Birkhoff-Kakutani Theorem/Topological Vector Space/Corollary
Corollary
Let $\GF \in \set {\R, \C}$.
Let $\struct {X, \tau}$ be a topological vector space over $\GF$.
Then $\struct {X, \tau}$ is metrizable if and only if $\struct {X, \tau}$ is first-countable and Hausdorff.
Further, if $\struct {X, \tau}$ is metrizable then there exists an invariant metric $d$ on $X$ such that:
- $(1): \quad$ $d$ induces $\tau$
- $(2): \quad$ the open balls in $\struct {X, d}$ are balanced.
Proof
Necessary Condition
Suppose that $\struct {X, \tau}$ is metrizable.
From Metric Space is First-Countable, $\struct {X, \tau}$ is first-countable.
From Metric Space is Hausdorff, $\struct {X, \tau}$ is Hausdorff.
$\Box$
Sufficient Condition
Suppose that $\struct {X, \tau}$ is first-countable and Hausdorff.
By Birkhoff-Kakutani Theorem: Topological Vector Space, there exists an invariant pseduometric $d$ on $X$ such that:
- $(1) \quad$ $d$ induces $\tau$
- $(2) \quad$ the open balls in $\struct {X, d}$ are balanced.

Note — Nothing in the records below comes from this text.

import Summits.Ventures.PercRepro.RankLevelSet
import Summits.Ventures.PercRepro.RankLevelSetHClose

/-!
# PercRepro — C-025 Theorem H: `(p, q) = (4, 2)` on every simple matroid, in the spelling of `C025` (p2, gen 5)

`RankLevelSetHCore.lean` proves `4·#U(4,2) ≤ 3·#{S : ρ(S) = 3}` on finsets (mine-2, `MINE2-RLS.md` §8, with the
crude per-line bounds).  Here it is restated with the set-builders of `C025` (`A ⊆ M.E`, `M.eRk`, `Set.ncard`,
`phiK 4 2 = 4/3`): **`c025_four_two_of_simple`** — for every finite matroid in which any two distinct points of the
ground set have rank `2` (no loops, no parallel pairs),
`phiK 4 2 · #{A ⊆ E : ρ(A) = 4, ρ(E ∖ A) = 2} ≤ #{A ⊆ E : 2 < ρ(A) < 4}`.
The reduction from an arbitrary matroid to a simple one (loops halve both sides; a parallel pair is Theorem F's
two-sum identity, `MINE2-RLS.md` §15.1) is not part of this file.
-/

namespace PercRepro

open Finset

namespace ThmH

variable {α : Type*} [DecidableEq α] {M : Matroid α} [M.Finite]

omit [DecidableEq α] in
/-- `Set.ncard` of a family `{S ⊆ E | P S}` of subsets of the finite ground set as a `Finset.card` over `gr M`. -/
theorem ncard_family_eq_card (M : Matroid α) [M.Finite] (P : Set α → Prop) [DecidablePred P] :
    {S : Set α | S ⊆ M.E ∧ P S}.ncard = ((gr M).powerset.filter (fun B : Finset α => P (B : Set α))).card := by
  have himg : {S : Set α | S ⊆ M.E ∧ P S} =
      (fun B : Finset α => (B : Set α)) ''
        (((gr M).powerset.filter (fun B : Finset α => P (B : Set α)) : Finset (Finset α)) : Set (Finset α)) := by
    ext S
    constructor
    · rintro ⟨hS, hP⟩
      have hSf : S.Finite := M.ground_finite.subset hS
      refine ⟨hSf.toFinset, ?_, hSf.coe_toFinset⟩
      rw [Finset.mem_coe, Finset.mem_filter, Finset.mem_powerset, hSf.coe_toFinset]
      refine ⟨?_, hP⟩
      rw [← Finset.coe_subset, hSf.coe_toFinset, coe_gr]
      exact hS
    · rintro ⟨B, hB, rfl⟩
      rw [Finset.mem_coe, Finset.mem_filter, Finset.mem_powerset] at hB
      refine ⟨?_, hB.2⟩
      rw [← coe_gr M]
      exact Finset.coe_subset.2 hB.1
  rw [himg, Set.ncard_image_of_injective _ Finset.coe_injective, Set.ncard_coe_finset]

/-- The `U(4,2)` set-builder of `C025` counts `Uf M`. -/
theorem ncard_U_eq (M : Matroid α) [M.Finite] :
    {A : Set α | A ⊆ M.E ∧ M.eRk A = ((4 : ℕ) : ℕ∞) ∧ M.eRk (M.E \ A) = ((2 : ℕ) : ℕ∞)}.ncard = (Uf M).card := by
  rw [ncard_family_eq_card M (fun A => M.eRk A = ((4 : ℕ) : ℕ∞) ∧ M.eRk (M.E \ A) = ((2 : ℕ) : ℕ∞))]
  unfold Uf
  congr 1
  apply Finset.filter_congr
  intro B _
  rw [Finset.coe_sdiff, coe_gr]
  push_cast
  exact Iff.rfl

omit [DecidableEq α] in
/-- The `Y(4,2)` set-builder of `C025` counts `Yall M` (the rank of a finite set is a natural number). -/
theorem ncard_Y_eq (M : Matroid α) [M.Finite] :
    {A : Set α | A ⊆ M.E ∧ ((2 : ℕ) : ℕ∞) < M.eRk A ∧ M.eRk A < ((4 : ℕ) : ℕ∞)}.ncard = (Yall M).card := by
  rw [ncard_family_eq_card M (fun A => ((2 : ℕ) : ℕ∞) < M.eRk A ∧ M.eRk A < ((4 : ℕ) : ℕ∞))]
  unfold Yall
  congr 1
  apply Finset.filter_congr
  intro B _
  obtain ⟨u, hu⟩ : ∃ u : ℕ, M.eRk (B : Set α) = u := by
    have : M.eRk (B : Set α) ≠ ⊤ := by
      refine ne_top_of_le_ne_top ?_ (M.eRk_le_encard _)
      rw [Set.encard_coe_eq_coe_finsetCard]; exact ENat.coe_ne_top _
    exact ENat.ne_top_iff_exists.1 this |>.imp fun u hu => hu.symm
  rw [hu]
  constructor
  · rintro ⟨h1, h2⟩
    have h1' : 2 < u := by exact_mod_cast h1
    have h2' : u < 4 := by exact_mod_cast h2
    have : u = 3 := by omega
    rw [this]; rfl
  · intro h
    have h' : u = 3 := by exact_mod_cast h
    subst h'
    exact ⟨by norm_num, by norm_num⟩

/-- `Φ(4, 2) = 4/3`. -/
theorem phiK_four_two : phiK 4 2 = 4 / 3 := by
  unfold phiK
  rw [show Finset.Ioo 2 4 = {3} from by decide, Finset.sum_singleton,
    show Nat.choose 6 3 = 20 by decide, show Nat.choose 6 4 = 15 by decide]
  norm_num

end ThmH

open ThmH in
/-- **C-025 at `(p, q) = (4, 2)` on every simple matroid** (mine-2 Theorem H, `MINE2-RLS.md` §8): for every finite
matroid `M` in which any two distinct points of the ground set have rank `2`,
`phiK 4 2 · #{A ⊆ E : ρ(A) = 4, ρ(E ∖ A) = 2} ≤ #{A ⊆ E : 2 < ρ(A) < 4}` — the body of `C025` at `p = 4`, `q = 2`. -/
theorem c025_four_two_of_simple {α : Type*} (M : Matroid α) [M.Finite]
    (hs : ∀ e ∈ M.E, ∀ f ∈ M.E, e ≠ f → M.eRk {e, f} = 2) :
    phiK 4 2 * ({A : Set α | A ⊆ M.E ∧ M.eRk A = ((4 : ℕ) : ℕ∞) ∧ M.eRk (M.E \ A) = ((2 : ℕ) : ℕ∞)}.ncard : ℚ) ≤
      ({A : Set α | A ⊆ M.E ∧ ((2 : ℕ) : ℕ∞) < M.eRk A ∧ M.eRk A < ((4 : ℕ) : ℕ∞)}.ncard : ℚ) := by
  classical
  rw [ncard_U_eq, ncard_Y_eq, phiK_four_two]
  have h := four_mul_card_Uf_le (M := M) hs
  have h' : (4 : ℚ) * (Uf M).card ≤ 3 * (Yall M).card := by exact_mod_cast h
  linarith

end PercRepro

From Topological Vector Space is Hausdorff iff T1 and T1 Space is T0 Space, we have that $\struct {X, \tau}$ is a Kolmogorov space.
Hence from Pseudometric Space is Metric Space iff Kolmogorov, $\struct {X, d}$ is a metric space.
That is, $d$ is in fact an invariant metric.
So $\struct {X, \tau}$ is metrizable and there exists an invariant metric $d$ on $X$ such that:
- $(1): \quad$ $d$ induces $\tau$
- $(2): \quad$ the open balls in $\struct {X, d}$ are balanced.